→ WORK REQUEST:
In the entries below, find the line with "above the UV" and the line with "Hölder with weights". Print those two and everything between them exactly, and nothing else.
── DATA PROVIDED
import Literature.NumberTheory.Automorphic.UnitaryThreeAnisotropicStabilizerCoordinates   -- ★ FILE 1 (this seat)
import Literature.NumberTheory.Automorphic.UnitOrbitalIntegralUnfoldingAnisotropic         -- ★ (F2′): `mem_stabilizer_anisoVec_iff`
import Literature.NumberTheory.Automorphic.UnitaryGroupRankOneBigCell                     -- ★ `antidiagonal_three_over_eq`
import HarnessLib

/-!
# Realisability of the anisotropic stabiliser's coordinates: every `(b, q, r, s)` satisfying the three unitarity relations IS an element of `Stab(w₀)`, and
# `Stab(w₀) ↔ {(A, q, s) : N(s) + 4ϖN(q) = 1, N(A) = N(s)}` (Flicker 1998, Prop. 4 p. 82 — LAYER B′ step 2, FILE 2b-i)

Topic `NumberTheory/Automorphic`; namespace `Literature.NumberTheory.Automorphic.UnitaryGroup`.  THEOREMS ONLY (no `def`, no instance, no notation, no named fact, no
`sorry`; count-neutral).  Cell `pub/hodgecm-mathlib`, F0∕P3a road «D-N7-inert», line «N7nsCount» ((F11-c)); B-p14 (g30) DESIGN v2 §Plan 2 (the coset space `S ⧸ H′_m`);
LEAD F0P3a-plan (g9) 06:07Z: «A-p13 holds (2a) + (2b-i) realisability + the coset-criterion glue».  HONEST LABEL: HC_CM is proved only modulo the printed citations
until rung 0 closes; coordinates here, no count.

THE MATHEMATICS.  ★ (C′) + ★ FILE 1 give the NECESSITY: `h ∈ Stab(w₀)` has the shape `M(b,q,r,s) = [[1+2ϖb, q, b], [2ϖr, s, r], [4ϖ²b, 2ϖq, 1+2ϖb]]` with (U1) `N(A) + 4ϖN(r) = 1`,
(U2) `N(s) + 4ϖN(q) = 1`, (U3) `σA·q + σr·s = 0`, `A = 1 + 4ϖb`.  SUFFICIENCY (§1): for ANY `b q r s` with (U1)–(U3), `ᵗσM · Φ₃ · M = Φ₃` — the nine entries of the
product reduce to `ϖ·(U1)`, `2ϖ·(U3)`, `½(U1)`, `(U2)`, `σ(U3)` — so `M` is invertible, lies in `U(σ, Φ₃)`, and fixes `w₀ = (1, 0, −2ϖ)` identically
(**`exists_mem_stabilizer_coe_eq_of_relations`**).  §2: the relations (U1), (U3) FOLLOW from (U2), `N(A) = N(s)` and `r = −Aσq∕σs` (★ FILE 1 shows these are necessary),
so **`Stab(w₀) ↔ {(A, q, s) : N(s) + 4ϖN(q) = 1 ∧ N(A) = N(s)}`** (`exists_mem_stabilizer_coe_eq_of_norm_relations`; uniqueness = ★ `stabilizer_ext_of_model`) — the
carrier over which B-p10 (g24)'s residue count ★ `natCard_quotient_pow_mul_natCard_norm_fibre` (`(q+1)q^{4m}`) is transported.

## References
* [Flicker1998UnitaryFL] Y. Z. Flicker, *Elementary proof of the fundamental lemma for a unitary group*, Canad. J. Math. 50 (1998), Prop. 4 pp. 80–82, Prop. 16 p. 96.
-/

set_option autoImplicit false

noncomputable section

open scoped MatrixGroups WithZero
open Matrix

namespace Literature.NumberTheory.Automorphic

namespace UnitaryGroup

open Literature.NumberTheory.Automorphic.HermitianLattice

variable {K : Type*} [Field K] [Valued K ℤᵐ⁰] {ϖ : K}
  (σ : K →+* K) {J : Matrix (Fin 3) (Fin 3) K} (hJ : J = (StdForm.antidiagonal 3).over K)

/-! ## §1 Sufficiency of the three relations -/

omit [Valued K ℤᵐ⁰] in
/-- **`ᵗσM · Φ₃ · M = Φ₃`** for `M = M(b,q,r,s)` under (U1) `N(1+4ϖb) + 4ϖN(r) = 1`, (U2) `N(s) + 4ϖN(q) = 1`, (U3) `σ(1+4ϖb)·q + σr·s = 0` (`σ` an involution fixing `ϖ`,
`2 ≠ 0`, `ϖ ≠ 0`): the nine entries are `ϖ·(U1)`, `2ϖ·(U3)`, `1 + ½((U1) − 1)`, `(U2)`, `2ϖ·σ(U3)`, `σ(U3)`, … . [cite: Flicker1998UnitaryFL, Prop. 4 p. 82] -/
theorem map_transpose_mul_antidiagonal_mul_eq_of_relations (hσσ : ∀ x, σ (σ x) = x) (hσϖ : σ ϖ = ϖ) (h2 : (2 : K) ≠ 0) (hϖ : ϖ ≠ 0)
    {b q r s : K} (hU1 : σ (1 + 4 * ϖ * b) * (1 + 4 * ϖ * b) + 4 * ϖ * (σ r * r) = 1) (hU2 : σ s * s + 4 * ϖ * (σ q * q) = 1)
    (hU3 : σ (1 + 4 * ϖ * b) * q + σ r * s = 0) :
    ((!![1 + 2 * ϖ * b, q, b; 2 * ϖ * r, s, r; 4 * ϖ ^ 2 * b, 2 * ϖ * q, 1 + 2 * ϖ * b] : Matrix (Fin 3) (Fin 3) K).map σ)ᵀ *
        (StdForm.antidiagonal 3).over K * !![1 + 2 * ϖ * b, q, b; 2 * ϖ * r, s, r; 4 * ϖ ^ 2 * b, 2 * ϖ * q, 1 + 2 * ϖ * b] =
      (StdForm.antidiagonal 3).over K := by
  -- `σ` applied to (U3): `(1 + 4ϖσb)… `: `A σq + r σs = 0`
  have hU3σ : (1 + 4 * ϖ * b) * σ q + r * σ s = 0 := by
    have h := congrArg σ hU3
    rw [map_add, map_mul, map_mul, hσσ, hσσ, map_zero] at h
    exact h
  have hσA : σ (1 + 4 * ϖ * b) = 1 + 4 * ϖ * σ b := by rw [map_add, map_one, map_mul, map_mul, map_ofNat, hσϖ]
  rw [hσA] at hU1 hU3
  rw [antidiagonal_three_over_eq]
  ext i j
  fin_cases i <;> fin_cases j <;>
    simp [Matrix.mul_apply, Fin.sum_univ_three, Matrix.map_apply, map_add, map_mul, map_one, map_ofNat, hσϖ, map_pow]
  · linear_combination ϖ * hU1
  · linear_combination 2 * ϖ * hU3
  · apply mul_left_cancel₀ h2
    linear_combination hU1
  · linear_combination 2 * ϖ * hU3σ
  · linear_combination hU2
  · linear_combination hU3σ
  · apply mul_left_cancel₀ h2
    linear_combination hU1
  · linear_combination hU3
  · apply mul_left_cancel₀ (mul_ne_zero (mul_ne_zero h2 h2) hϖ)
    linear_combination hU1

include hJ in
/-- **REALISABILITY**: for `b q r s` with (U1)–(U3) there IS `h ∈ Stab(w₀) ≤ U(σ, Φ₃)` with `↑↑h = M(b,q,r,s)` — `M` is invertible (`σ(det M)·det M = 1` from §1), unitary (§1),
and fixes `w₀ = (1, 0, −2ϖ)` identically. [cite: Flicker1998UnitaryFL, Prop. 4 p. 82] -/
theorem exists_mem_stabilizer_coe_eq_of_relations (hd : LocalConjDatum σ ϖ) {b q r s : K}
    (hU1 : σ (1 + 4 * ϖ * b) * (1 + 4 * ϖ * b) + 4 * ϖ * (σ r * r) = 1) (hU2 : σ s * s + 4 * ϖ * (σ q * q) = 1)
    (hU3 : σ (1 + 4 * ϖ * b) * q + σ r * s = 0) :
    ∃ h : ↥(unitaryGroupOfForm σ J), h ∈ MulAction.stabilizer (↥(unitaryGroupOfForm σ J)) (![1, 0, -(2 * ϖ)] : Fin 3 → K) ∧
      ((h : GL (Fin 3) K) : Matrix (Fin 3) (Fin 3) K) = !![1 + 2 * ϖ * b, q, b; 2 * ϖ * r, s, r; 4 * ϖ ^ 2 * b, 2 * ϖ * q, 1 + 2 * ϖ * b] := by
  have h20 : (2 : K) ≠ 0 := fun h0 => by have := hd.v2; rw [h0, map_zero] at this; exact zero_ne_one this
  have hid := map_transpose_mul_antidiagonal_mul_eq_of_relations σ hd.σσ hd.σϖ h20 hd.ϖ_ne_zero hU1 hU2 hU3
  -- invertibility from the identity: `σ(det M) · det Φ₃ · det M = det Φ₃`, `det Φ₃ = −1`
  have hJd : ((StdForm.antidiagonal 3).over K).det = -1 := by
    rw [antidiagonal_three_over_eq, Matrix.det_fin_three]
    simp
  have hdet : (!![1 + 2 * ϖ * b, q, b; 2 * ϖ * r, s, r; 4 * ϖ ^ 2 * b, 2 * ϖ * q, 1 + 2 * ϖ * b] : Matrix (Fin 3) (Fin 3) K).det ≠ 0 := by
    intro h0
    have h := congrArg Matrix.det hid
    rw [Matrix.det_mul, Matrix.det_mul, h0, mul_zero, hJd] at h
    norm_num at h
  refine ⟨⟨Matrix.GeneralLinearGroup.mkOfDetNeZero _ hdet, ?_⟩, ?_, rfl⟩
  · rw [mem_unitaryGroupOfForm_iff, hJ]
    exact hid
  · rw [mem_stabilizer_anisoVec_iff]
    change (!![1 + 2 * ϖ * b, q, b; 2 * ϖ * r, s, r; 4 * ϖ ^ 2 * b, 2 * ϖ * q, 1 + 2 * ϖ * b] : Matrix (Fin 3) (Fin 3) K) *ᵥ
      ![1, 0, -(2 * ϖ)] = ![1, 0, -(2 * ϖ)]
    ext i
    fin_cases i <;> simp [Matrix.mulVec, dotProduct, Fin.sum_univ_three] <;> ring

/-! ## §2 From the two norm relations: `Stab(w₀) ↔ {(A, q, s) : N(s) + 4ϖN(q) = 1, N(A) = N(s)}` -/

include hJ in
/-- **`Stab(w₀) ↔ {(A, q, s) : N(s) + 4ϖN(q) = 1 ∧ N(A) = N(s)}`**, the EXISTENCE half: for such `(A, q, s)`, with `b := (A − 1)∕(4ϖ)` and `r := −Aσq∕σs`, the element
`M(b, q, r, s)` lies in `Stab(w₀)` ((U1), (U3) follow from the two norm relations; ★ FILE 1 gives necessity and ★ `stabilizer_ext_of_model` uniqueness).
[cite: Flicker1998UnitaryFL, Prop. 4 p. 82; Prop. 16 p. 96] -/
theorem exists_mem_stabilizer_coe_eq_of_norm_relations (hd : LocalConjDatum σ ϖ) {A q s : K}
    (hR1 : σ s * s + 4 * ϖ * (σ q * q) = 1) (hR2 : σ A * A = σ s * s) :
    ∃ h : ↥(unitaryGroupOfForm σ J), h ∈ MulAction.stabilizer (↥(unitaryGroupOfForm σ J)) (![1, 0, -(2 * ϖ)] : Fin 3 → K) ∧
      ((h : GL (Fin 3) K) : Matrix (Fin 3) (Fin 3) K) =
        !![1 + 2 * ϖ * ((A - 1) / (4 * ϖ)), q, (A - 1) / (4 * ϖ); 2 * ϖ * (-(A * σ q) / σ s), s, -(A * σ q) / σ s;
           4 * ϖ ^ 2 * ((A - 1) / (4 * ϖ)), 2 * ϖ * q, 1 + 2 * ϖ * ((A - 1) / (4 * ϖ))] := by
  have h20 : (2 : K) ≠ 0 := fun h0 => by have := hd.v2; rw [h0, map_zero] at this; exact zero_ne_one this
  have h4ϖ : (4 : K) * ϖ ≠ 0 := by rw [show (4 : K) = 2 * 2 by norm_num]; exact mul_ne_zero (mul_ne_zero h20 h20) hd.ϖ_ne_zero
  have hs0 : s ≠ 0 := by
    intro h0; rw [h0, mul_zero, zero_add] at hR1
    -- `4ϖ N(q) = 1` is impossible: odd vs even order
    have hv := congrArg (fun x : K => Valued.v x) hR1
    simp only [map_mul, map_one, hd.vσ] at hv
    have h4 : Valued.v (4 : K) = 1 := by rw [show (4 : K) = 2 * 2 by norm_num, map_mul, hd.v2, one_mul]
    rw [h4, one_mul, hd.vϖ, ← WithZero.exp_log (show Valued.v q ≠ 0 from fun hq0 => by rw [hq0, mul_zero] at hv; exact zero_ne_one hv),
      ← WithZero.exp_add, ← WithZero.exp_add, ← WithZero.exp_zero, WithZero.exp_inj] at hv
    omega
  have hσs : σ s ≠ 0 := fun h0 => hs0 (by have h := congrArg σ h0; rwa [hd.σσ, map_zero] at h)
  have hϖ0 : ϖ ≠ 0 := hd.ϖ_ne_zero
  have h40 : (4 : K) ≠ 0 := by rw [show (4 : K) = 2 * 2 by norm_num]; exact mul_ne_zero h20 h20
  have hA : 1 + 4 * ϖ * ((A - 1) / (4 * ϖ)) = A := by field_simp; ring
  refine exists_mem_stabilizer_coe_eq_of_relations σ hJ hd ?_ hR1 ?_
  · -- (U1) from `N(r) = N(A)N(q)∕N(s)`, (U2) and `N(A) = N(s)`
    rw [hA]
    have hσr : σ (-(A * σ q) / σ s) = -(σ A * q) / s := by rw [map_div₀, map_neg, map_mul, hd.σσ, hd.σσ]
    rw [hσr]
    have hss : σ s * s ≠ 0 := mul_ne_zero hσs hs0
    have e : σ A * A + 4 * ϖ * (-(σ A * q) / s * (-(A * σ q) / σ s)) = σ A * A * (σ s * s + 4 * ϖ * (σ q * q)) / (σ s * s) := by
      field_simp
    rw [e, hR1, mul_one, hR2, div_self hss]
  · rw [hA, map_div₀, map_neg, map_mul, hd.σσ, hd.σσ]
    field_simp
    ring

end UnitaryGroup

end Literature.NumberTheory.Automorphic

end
────
── DATA PROVIDED
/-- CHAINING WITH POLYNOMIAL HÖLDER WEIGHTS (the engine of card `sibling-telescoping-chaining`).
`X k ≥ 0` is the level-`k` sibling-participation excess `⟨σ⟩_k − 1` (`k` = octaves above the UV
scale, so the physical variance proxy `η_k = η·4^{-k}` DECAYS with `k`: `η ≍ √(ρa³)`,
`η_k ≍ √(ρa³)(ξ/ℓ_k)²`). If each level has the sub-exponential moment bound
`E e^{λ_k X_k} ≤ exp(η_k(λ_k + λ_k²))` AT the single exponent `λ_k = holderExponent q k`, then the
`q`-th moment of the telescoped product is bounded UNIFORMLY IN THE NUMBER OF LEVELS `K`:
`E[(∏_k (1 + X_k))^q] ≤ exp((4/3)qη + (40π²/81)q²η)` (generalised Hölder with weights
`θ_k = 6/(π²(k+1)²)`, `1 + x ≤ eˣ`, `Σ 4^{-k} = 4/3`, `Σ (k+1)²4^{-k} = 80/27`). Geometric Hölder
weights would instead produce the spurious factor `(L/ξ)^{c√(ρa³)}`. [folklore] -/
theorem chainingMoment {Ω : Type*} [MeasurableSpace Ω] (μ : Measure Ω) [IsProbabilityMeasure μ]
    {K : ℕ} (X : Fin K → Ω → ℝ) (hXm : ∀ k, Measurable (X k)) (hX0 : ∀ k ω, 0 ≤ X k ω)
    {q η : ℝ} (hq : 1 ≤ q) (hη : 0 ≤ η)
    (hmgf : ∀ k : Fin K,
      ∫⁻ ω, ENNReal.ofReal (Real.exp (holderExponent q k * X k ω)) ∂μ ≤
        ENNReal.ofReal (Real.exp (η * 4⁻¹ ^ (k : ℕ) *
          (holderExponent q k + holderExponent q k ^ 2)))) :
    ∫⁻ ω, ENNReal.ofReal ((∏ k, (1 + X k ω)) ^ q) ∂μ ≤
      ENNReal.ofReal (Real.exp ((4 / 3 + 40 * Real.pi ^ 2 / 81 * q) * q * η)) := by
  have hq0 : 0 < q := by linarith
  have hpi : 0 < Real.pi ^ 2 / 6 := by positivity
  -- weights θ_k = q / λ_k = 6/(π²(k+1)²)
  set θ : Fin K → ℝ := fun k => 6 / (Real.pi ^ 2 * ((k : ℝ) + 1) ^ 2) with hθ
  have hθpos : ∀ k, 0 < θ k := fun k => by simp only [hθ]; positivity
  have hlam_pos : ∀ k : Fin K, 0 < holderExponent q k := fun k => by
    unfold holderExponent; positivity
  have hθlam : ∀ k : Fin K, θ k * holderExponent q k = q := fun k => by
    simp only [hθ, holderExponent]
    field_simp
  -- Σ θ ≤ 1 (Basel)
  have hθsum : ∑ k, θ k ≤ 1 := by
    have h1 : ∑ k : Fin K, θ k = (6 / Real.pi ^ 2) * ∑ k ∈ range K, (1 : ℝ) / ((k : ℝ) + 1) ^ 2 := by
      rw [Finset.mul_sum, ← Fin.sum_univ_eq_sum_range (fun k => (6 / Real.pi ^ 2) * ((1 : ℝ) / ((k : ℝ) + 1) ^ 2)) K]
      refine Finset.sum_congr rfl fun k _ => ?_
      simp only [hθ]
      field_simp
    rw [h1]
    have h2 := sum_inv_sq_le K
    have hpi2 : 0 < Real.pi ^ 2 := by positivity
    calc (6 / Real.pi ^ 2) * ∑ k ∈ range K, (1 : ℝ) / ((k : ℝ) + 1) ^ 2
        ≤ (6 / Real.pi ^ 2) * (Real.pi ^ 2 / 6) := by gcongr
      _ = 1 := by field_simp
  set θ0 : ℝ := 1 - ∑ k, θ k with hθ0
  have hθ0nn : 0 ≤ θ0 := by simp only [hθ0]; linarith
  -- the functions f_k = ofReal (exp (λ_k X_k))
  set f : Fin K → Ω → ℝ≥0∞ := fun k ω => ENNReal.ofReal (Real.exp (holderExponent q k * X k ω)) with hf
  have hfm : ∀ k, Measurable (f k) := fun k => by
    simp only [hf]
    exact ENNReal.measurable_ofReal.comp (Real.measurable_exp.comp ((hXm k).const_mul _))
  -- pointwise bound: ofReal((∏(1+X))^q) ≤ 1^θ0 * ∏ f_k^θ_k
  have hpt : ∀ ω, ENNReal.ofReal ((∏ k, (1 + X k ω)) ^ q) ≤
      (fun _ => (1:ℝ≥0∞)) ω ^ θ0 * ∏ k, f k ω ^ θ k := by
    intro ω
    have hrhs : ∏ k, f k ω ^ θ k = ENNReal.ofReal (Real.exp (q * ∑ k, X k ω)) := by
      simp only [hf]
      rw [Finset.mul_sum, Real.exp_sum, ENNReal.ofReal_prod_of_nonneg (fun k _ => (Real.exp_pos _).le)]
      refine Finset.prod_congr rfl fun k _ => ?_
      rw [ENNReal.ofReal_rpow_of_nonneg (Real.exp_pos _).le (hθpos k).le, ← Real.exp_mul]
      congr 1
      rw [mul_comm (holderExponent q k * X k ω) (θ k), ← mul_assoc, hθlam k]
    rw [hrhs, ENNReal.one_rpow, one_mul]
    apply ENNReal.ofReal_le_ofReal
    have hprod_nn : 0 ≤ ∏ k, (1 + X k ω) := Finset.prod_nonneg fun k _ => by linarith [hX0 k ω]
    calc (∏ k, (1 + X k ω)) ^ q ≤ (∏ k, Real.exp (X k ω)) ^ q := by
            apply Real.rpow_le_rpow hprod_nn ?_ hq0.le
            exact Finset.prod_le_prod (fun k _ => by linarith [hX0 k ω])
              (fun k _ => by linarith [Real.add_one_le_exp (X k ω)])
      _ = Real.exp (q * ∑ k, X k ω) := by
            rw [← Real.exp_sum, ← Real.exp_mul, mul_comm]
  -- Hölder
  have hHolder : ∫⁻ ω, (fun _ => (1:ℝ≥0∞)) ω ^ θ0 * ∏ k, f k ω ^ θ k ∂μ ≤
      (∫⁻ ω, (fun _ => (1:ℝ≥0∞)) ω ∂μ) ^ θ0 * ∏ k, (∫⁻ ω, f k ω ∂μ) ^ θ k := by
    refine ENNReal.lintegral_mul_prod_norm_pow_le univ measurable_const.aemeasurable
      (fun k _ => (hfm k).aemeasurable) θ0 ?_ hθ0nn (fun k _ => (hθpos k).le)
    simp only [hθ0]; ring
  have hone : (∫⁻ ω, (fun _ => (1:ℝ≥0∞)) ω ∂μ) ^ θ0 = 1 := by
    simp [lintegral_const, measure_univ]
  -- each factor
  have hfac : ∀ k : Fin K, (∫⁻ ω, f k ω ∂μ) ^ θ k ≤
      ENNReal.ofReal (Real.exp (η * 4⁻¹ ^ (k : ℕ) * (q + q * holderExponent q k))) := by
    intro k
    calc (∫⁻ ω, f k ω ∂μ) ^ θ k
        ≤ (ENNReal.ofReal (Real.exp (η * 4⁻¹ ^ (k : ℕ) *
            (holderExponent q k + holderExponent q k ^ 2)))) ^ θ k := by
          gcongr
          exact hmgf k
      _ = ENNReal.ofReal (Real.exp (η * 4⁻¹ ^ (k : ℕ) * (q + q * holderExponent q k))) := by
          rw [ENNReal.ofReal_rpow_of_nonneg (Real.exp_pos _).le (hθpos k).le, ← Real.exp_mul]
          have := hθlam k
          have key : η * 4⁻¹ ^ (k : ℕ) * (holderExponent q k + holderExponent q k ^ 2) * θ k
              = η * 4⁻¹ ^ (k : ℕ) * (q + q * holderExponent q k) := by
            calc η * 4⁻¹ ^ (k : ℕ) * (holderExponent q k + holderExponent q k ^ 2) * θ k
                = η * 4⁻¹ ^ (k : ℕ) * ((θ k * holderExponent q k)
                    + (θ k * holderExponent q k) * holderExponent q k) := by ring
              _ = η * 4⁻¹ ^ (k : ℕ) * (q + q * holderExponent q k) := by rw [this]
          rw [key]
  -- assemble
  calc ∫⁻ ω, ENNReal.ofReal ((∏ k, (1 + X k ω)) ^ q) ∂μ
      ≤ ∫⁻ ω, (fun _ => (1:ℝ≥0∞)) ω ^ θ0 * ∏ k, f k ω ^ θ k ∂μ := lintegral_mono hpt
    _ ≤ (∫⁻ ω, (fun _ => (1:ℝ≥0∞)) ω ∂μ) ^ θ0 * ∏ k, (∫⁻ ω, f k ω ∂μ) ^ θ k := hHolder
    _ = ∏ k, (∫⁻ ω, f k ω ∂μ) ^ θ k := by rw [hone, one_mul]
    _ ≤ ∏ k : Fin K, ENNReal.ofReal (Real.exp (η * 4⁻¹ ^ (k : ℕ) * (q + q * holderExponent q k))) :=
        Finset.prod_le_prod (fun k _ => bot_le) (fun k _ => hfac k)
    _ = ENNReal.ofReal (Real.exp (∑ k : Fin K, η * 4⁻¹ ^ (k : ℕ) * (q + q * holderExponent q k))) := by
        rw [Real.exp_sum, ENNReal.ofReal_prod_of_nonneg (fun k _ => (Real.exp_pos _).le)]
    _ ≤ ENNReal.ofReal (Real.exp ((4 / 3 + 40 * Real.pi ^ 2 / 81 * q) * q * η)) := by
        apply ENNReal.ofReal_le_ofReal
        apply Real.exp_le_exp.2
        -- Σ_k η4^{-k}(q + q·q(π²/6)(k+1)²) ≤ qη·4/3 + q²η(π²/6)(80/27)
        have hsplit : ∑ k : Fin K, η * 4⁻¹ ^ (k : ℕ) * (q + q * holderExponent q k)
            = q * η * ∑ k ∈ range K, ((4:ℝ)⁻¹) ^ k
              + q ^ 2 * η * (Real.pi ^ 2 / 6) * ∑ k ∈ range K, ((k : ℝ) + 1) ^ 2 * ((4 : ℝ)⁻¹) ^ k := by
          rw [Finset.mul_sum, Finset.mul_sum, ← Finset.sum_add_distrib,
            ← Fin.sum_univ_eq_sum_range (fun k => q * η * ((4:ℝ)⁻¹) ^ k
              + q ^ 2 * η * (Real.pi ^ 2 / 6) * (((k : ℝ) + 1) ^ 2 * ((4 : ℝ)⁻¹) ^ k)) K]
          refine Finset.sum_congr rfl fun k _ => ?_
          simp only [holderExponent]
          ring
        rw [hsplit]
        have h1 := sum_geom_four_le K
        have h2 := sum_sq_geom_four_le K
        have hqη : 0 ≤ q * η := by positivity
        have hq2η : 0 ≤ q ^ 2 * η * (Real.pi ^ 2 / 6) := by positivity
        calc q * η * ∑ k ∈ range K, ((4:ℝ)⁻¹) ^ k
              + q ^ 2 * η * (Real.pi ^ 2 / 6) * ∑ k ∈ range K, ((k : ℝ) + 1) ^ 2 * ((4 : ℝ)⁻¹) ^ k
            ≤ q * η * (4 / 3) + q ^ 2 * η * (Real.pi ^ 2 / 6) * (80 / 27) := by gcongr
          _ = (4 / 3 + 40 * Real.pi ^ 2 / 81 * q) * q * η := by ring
────
→ YOUR SOLUTION:
`X k ≥ 0` is the level-`k` sibling-participation excess `⟨σ⟩_k − 1` (`k` = octaves above the UV
scale, so the physical variance proxy `η_k = η·4^{-k}` DECAYS with `k`: `η ≍ √(ρa³)`,
`η_k ≍ √(ρa³)(ξ/ℓ_k)²`). If each level has the sub-exponential moment bound
`E e^{λ_k X_k} ≤ exp(η_k(λ_k + λ_k²))` AT the single exponent `λ_k = holderExponent q k`, then the
`q`-th moment of the telescoped product is bounded UNIFORMLY IN THE NUMBER OF LEVELS `K`:
`E[(∏_k (1 + X_k))^q] ≤ exp((4/3)qη + (40π²/81)q²η)` (generalised Hölder with weights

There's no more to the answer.